The lines to copy are those holding the string "verbatim" in the entries below.

=== Input data ===
----------
import Summits.QuantumFields.BalabanUV.Beta.GAN24.WrecAtEvenHalfRowsOfWindowTheoremsSourcePairForm
import Summits.QuantumFields.BalabanUV.Beta.GAN24.NaturalWindowH1
import Summits.QuantumFields.BalabanUV.Beta.GAN24.NaturalWindowShort
import Summits.QuantumFields.BalabanUV.Beta.GAN24.NaturalWindowDrift
import Summits.QuantumFields.BalabanUV.Beta.GAN24.RowCChargeForms

/-!
# `BalabanUV.Beta.GAN24.WrecAtEvenHalfRowsOfSourcePairForm` — binder row G-an2-4 ∕ (CONV-C), W-slot, the (α-0) parity re-cut: **ROAD FP's D1 LITERAL OF RECORD FROM THE
# PINS, an1's BORDER, THE WILSON NORMALISATION AND road-P2's TWO SOURCE SOCKETS `hSrc` ∕ `hSrcX` ALONE — (Q-L) COMPOSED BY NAME ON THE G-an2-4 SIDE** (this lineage's t3
# `WrecAtEvenHalfRowsOfWindowTheoremsSourcePairForm.exists_allScalesSeq_JsRowD1Pin_of_windowTheorems_sourcePairForm` with its three window binders `HW1 ∕ HWs ∕ HWΔ :=`
# the OWNER gan24-p1's parts 6 `NaturalWindowH1.h1_window_of_dressed_comb`, 6b `NaturalWindowShort.short_windows_of_dressed_comb`, 12 `NaturalWindowDrift.drift_windows_of_dressed_comb`
# at the pin `|cE₂| ≤ Lc^{2(3+1)}`; G-an2-4 crux team (2), leaf prover `b2b-balaban-gan24-formalise-leaf-03`, gen 70 (bytes) ∕ gen 74 (this docstring); step t4 of the lineage's
# END-STATE twins t1–t4; consumed BY NAME by road-P2 gan24-p2 g51's END FILE `WrecAtEvenHalfRowsOfTowerEnd`, which discharges `hSrc` and `hSrcX`)

**END-STATE TWIN (step 4 of 4; leaf-03 g70, regenerated from leaf-03's staged bytes by `gen/mk_twins.py`; recipe = road-P2 gan24-p2 g49 W-1 l.55974 ∕ offer W-2 l.56061, adopted by leaf-03 g69 W-2 l.56945):** leaf-03 g69 FILE 3d v1.1 `WrecAtEvenHalfRowsOfCSym` 789784f7208df7b2 RE-ROOTED on road-P2 g49 F11 `WrecAtEvenHalfRowsOfQLSourcePairForm`: the (C)sym binder `hS` ↦ the two binders `hSrc hSrcX` (per level `l ≥ 1` the leg-and-bond symmetrised `rowC` SOURCE charge is a PAIR FORM, and its CROSSED orbit sums vanish — texts byte-identical to F11's, from road-P2's `gen49/gen/mk_tower_defs.py`), import ∕ open ∕ namespace ∕ theorem name ∕ the pass-through call swapped accordingly; the original's §2 `(C) of record` variant DROPPED (no `(C) ⟹ hSrc` adapter is claimed). An ADDITIONAL file: the (C)sym original stands as staged ∕ filed. Discharges NOTHING of `hSrc` ∕ `hSrcX`.

v1.1 (gen 74): docstrings only — the module title and the theorem's docstring now name THIS module and THIS theorem (v1's were inherited from the (C)sym original
`WrecAtEvenHalfRowsOfCSym` by the twin generator); the duplicated unused `open … RowCChargeForms (rowC_iff_CSym_three)` lines dropped; imports, statement and proof
BYTE-IDENTICAL to v1 2a44c8f0306effd8 (the statement is road-P2's END-FILE stub — certified statement-exact by road-P2 g51's CertP and the OWNER gan24-p1 g42's CERT-1).

NOT IN PRINT; OUR BOOKKEEPING ([folklore] composition BY NAME; 0 `def`, 0 cited facts, 0 `def … : Prop`, 0 sorry).  HONEST FRAMING (cell contract, verbatim):
«discharging `BetaPertH` makes Bałaban's UV stability UNCONDITIONAL — a real constructive-QFT result; it is NOT the continuum limit and NOT the Clay problem.»
HONEST DEPENDENCY (verbatim): «continuum YM on T⁴ ⇐ BetaPertH ∧ nine spine estimates (0/9 proved); BetaPertH ⇐ (D1) ∧ (D4) ∧ CAP+tail; G-an2-4 gates asym, D1
and NE2/3/4.»

WHAT (`Lc` odd, `2 ≤ Lc`, `SU(N)` with `2 ≤ N`, `r = ctrOff 4 Lc`, the five scalar pins, `Tc = (8N²)⁻¹ • wsym22 N`, `vh₂S = vh₂SAn1 Lc`): **`exists_allScalesSeq_JsRowD1Pin_of_sourcePairForm`** —
`∃ κ θ', 0 ≤ θ' < 1 ∧ AllScalesSeq (j ↦ secondMoment (TbalOf Lc (JsRowD1Pin hLc N) j) μ ν') κ θ'` from `hSrc` (at every level `l ≥ 1` the leg-and-bond symmetrised `rowC`
SOURCE charge of the E-frame step is an antisymmetric-pair form) and `hSrcX` (its crossed orbit sums vanish).  READING: on the G-an2-4 side the window route ((H1♮), (H1w),
(H1Δw), the source rows, the slaved amplitude, the rate ∕ length arithmetic) is composed here BY NAME; what the literal then costs is exactly road-P2's two sockets.  Asserts NO
value of any charge; discharges NOTHING of `hSrc` ∕ `hSrcX` ∕ (C)sym ∕ (β); NEVER «G-an2-4 closed» as (CONV-C); NOT D1 (ONE road-FP instance), NOT `BetaPertH`, NOT continuum,
NOT Clay; not in print.  Unit `b2b-balaban-gan24-formalise-leaf-03` (gen 70 ∕ 74), 2026-08-24; no existing file touched.
-/

noncomputable section

open Finset
open scoped BigOperators
open Literature.MathematicalPhysics.QuantumFieldTheory
open Literature.MathematicalPhysics.QuantumFieldTheory.Balaban1983to89
open Literature.MathematicalPhysics.QuantumFieldTheory.Balaban1983to89.Beta
open B6BondElimination (unitVec)
open B12Sec2to5 (l1)
open ExpKernelCalculus (MKer)
open OneStepResolventKernel (Fib)
open OneStepKernelFamily (KInvStep TbalOf)
open RemainderConstAllScales (AllScalesSeq)
open AveragingContoursRooted (ctrOff ctrOff_mem_box)
open WilsonVertex2Sym (wsym22)
open AffineAveraging (box toSite)
open AveragingMixedJetTables (mixFFAt)
open BalabanCompositeJets (LocStencil₂)
open Summit.QuantumFields.BalabanUV.Beta.TameKernelCalculus (trK)
open Summit.QuantumFields.BalabanUV.Beta.BorderedHessian (sgnK)
open Summit.QuantumFields.BalabanUV.Beta.HessKerDressedUnits (unitK)
open Summit.QuantumFields.BalabanUV.Beta.SecondOrderUnits (unitS₂)
open Summit.QuantumFields.BalabanUV.Beta.AxialDressingRooted (coDressKBmAt)
open Summit.QuantumFields.BalabanUV.Beta.SpineRooted (T2RecOf T2RecAt SpureRecAt M1At)
open Summit.QuantumFields.BalabanUV.Beta.SecondOrderSocketIdentification (vh₂SAn1 vh₂SAn1_inl_inl vh₂SAn1_inr_inr)
open Summit.QuantumFields.BalabanUV.Beta.SecondOrderTableLawEnd (locStencil₂_vh₂SAn1 vh₂SAn1_translate)
open Summit.QuantumFields.BalabanUV.Beta.RowD1JointEnd (JsRowD1Pin)
open Summit.QuantumFields.BalabanUV.Beta.GAN24.CombesThomas (sfStep smStep)
open Summit.QuantumFields.BalabanUV.Beta.GAN24.BiStencilZeroMode (zmode)
open Summit.QuantumFields.BalabanUV.Beta.GAN24.T2RecursionAffine (lin4)
open Summit.QuantumFields.BalabanUV.Beta.GAN24.Lin4LegTowerUnroll (legStepB bsumPow legChain)
open Summit.QuantumFields.BalabanUV.Beta.GAN24.NaturalWindowH1 (h1_window_of_dressed_comb)
open Summit.QuantumFields.BalabanUV.Beta.GAN24.NaturalWindowShort (short_windows_of_dressed_comb)
open Summit.QuantumFields.BalabanUV.Beta.GAN24.NaturalWindowDrift (drift_windows_of_dressed_comb)
open Summit.QuantumFields.BalabanUV.Beta.GAN24.WrecAtEvenHalfRowsOfWindowTheoremsSourcePairForm (exists_allScalesSeq_JsRowD1Pin_of_windowTheorems_sourcePairForm)

namespace Summit.QuantumFields.BalabanUV.Beta.GAN24.WrecAtEvenHalfRowsOfSourcePairForm

variable {Lc : ℕ} [NeZero Lc]

/-- NOT IN PRINT; OUR BOOKKEEPING.  **ROAD FP's D1 LITERAL FROM road-P2's SOURCE SOCKETS `hSrc` ∕ `hSrcX` ALONE** (module docstring) — t3 `exists_allScalesSeq_JsRowD1Pin_of_windowTheorems_sourcePairForm` with the OWNER's three natural-window theorems at the pin `|cE₂| ≤ Lc^{2(3+1)}` (from `hcE₂` by `abs_of_nonneg`). -/
theorem exists_allScalesSeq_JsRowD1Pin_of_sourcePairForm (hLc : Odd Lc) (hL2 : 2 ≤ Lc) {N : ℕ} (hN : 2 ≤ N) {r : Fin (3 + 1) → ℕ} (hr : r = ctrOff (3 + 1) Lc)
    {cE cVH cΛ cE₂ cB : ℝ} (hcE : cE = (Lc : ℝ) ^ (3 + 1)) (hcVH : cVH = -((Lc : ℝ) ^ (3 + 1) * (1 / 2) * (Lc : ℝ) ^ (3 + 1))) (hcΛ : cΛ = 2 / (Lc : ℝ) ^ 4) (hcE₂ : cE₂ = (Lc : ℝ) ^ (2 * (3 + 1)))
    (hcB : cB = -((Lc : ℝ) ^ 12 / 4)) {Tc : Fin 4 → Fin 4 → Fin 4 → Fin 4 → ℝ} (hTc : Tc = (8 * (N : ℝ) ^ 2)⁻¹ • wsym22 N)
    {vh₂S : (Fin (3 + 1) → (Fin (3 + 1) → ℤ) → Fin (3 + 1) → (Fin (3 + 1) → ℤ) → MKer (3 + 1) (Fib 3))} (hvh : vh₂S = vh₂SAn1 Lc)
    (hSrc : ∀ l : ℕ, ∃ S : Fin (3 + 1) → Fin (3 + 1) → Fin (3 + 1) → Fin (3 + 1) → ℝ,
      (∀ a b c e, S b a c e = -S a b c e) ∧ (∀ a b c e, S a b e c = -S a b c e) ∧
      ∀ κ κ' κ₁ κ₂ : Fin (3 + 1),
      (zmode Lc ((unitS₂ (sfStep Lc ((l + 1) + 1)) (smStep 3 Lc ((l + 1) + 1)) (T2RecAt 3 Lc (toSite r) cE cVH cΛ cE₂ cB Tc vh₂S (mixFFAt (toSite r) Lc) ((l + 1) + 1)))
             - lin4 (cE₂ * (Lc : ℝ) ^ (2 * (3 + 1))) (unitK (sfStep Lc (l + 1)) (smStep 3 Lc (l + 1)) (KInvStep (d := 3) Lc (l + 1))) Lc
               (unitS₂ (sfStep Lc (l + 1)) (smStep 3 Lc (l + 1)) (T2RecAt 3 Lc (toSite r) cE cVH cΛ cE₂ cB Tc vh₂S (mixFFAt (toSite r) Lc) (l + 1)))) κ κ' (Sum.inl κ₁) (Sum.inl κ₂)
         + zmode Lc ((unitS₂ (sfStep Lc ((l + 1) + 1)) (smStep 3 Lc ((l + 1) + 1)) (T2RecAt 3 Lc (toSite r) cE cVH cΛ cE₂ cB Tc vh₂S (mixFFAt (toSite r) Lc) ((l + 1) + 1)))
             - lin4 (cE₂ * (Lc : ℝ) ^ (2 * (3 + 1))) (unitK (sfStep Lc (l + 1)) (smStep 3 Lc (l + 1)) (KInvStep (d := 3) Lc (l + 1))) Lc
               (unitS₂ (sfStep Lc (l + 1)) (smStep 3 Lc (l + 1)) (T2RecAt 3 Lc (toSite r) cE cVH cΛ cE₂ cB Tc vh₂S (mixFFAt (toSite r) Lc) (l + 1)))) κ' κ (Sum.inl κ₁) (Sum.inl κ₂))
      + (zmode Lc ((unitS₂ (sfStep Lc ((l + 1) + 1)) (smStep 3 Lc ((l + 1) + 1)) (T2RecAt 3 Lc (toSite r) cE cVH cΛ cE₂ cB Tc vh₂S (mixFFAt (toSite r) Lc) ((l + 1) + 1)))
             - lin4 (cE₂ * (Lc : ℝ) ^ (2 * (3 + 1))) (unitK (sfStep Lc (l + 1)) (smStep 3 Lc (l + 1)) (KInvStep (d := 3) Lc (l + 1))) Lc
               (unitS₂ (sfStep Lc (l + 1)) (smStep 3 Lc (l + 1)) (T2RecAt 3 Lc (toSite r) cE cVH cΛ cE₂ cB Tc vh₂S (mixFFAt (toSite r) Lc) (l + 1)))) κ κ' (Sum.inl κ₂) (Sum.inl κ₁)
         + zmode Lc ((unitS₂ (sfStep Lc ((l + 1) + 1)) (smStep 3 Lc ((l + 1) + 1)) (T2RecAt 3 Lc (toSite r) cE cVH cΛ cE₂ cB Tc vh₂S (mixFFAt (toSite r) Lc) ((l + 1) + 1)))
             - lin4 (cE₂ * (Lc : ℝ) ^ (2 * (3 + 1))) (unitK (sfStep Lc (l + 1)) (smStep 3 Lc (l + 1)) (KInvStep (d := 3) Lc (l + 1))) Lc
               (unitS₂ (sfStep Lc (l + 1)) (smStep 3 Lc (l + 1)) (T2RecAt 3 Lc (toSite r) cE cVH cΛ cE₂ cB Tc vh₂S (mixFFAt (toSite r) Lc) (l + 1)))) κ' κ (Sum.inl κ₂) (Sum.inl κ₁))
        = S κ κ₁ κ' κ₂ + S κ' κ₁ κ κ₂ + (S κ κ₂ κ' κ₁ + S κ' κ₂ κ κ₁))
    (hSrcX : ∀ (l : ℕ) (a b : Fin (3 + 1)), a ≠ b →
      (zmode Lc ((unitS₂ (sfStep Lc ((l + 1) + 1)) (smStep 3 Lc ((l + 1) + 1)) (T2RecAt 3 Lc (toSite r) cE cVH cΛ cE₂ cB Tc vh₂S (mixFFAt (toSite r) Lc) ((l + 1) + 1)))
             - lin4 (cE₂ * (Lc : ℝ) ^ (2 * (3 + 1))) (unitK (sfStep Lc (l + 1)) (smStep 3 Lc (l + 1)) (KInvStep (d := 3) Lc (l + 1))) Lc
               (unitS₂ (sfStep Lc (l + 1)) (smStep 3 Lc (l + 1)) (T2RecAt 3 Lc (toSite r) cE cVH cΛ cE₂ cB Tc vh₂S (mixFFAt (toSite r) Lc) (l + 1)))) a b (Sum.inl a) (Sum.inl b)
         + zmode Lc ((unitS₂ (sfStep Lc ((l + 1) + 1)) (smStep 3 Lc ((l + 1) + 1)) (T2RecAt 3 Lc (toSite r) cE cVH cΛ cE₂ cB Tc vh₂S (mixFFAt (toSite r) Lc) ((l + 1) + 1)))
             - lin4 (cE₂ * (Lc : ℝ) ^ (2 * (3 + 1))) (unitK (sfStep Lc (l + 1)) (smStep 3 Lc (l + 1)) (KInvStep (d := 3) Lc (l + 1))) Lc
               (unitS₂ (sfStep Lc (l + 1)) (smStep 3 Lc (l + 1)) (T2RecAt 3 Lc (toSite r) cE cVH cΛ cE₂ cB Tc vh₂S (mixFFAt (toSite r) Lc) (l + 1)))) b a (Sum.inl a) (Sum.inl b))
      + (zmode Lc ((unitS₂ (sfStep Lc ((l + 1) + 1)) (smStep 3 Lc ((l + 1) + 1)) (T2RecAt 3 Lc (toSite r) cE cVH cΛ cE₂ cB Tc vh₂S (mixFFAt (toSite r) Lc) ((l + 1) + 1)))
             - lin4 (cE₂ * (Lc : ℝ) ^ (2 * (3 + 1))) (unitK (sfStep Lc (l + 1)) (smStep 3 Lc (l + 1)) (KInvStep (d := 3) Lc (l + 1))) Lc
               (unitS₂ (sfStep Lc (l + 1)) (smStep 3 Lc (l + 1)) (T2RecAt 3 Lc (toSite r) cE cVH cΛ cE₂ cB Tc vh₂S (mixFFAt (toSite r) Lc) (l + 1)))) a b (Sum.inl b) (Sum.inl a)
         + zmode Lc ((unitS₂ (sfStep Lc ((l + 1) + 1)) (smStep 3 Lc ((l + 1) + 1)) (T2RecAt 3 Lc (toSite r) cE cVH cΛ cE₂ cB Tc vh₂S (mixFFAt (toSite r) Lc) ((l + 1) + 1)))
             - lin4 (cE₂ * (Lc : ℝ) ^ (2 * (3 + 1))) (unitK (sfStep Lc (l + 1)) (smStep 3 Lc (l + 1)) (KInvStep (d := 3) Lc (l + 1))) Lc
               (unitS₂ (sfStep Lc (l + 1)) (smStep 3 Lc (l + 1)) (T2RecAt 3 Lc (toSite r) cE cVH cΛ cE₂ cB Tc vh₂S (mixFFAt (toSite r) Lc) (l + 1)))) b a (Sum.inl b) (Sum.inl a)) = 0)
    (μ ν' : Fin 4) :
    ∃ κ θ' : ℝ, 0 ≤ θ' ∧ θ' < 1 ∧ AllScalesSeq (fun j => B12Beta.secondMoment (TbalOf Lc (JsRowD1Pin hLc N) j) μ ν') κ θ' := by
  have hLpos : (0 : ℝ) < (Lc : ℝ) := by exact_mod_cast (show 0 < Lc by omega)
  have hc : |cE₂| ≤ (Lc : ℝ) ^ (2 * (3 + 1)) := by rw [hcE₂, abs_of_nonneg (by positivity)]
  exact exists_allScalesSeq_JsRowD1Pin_of_windowTheorems_sourcePairForm hLc hL2 hN hr hcE hcVH hcΛ hcE₂ hcB hTc hvh
    (h1_window_of_dressed_comb hL2 hc) (short_windows_of_dressed_comb hL2 hc) (drift_windows_of_dressed_comb hL2 hc) hSrc hSrcX μ ν'

end Summit.QuantumFields.BalabanUV.Beta.GAN24.WrecAtEvenHalfRowsOfSourcePairForm

end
----------
=== Result for this task ===
NOT IN PRINT; OUR BOOKKEEPING ([folklore] composition BY NAME; 0 `def`, 0 cited facts, 0 `def … : Prop`, 0 sorry).  HONEST FRAMING (cell contract, verbatim):
HONEST DEPENDENCY (verbatim): «continuum YM on T⁴ ⇐ BetaPertH ∧ nine spine estimates (0/9 proved); BetaPertH ⇐ (D1) ∧ (D4) ∧ CAP+tail; G-an2-4 gates asym, D1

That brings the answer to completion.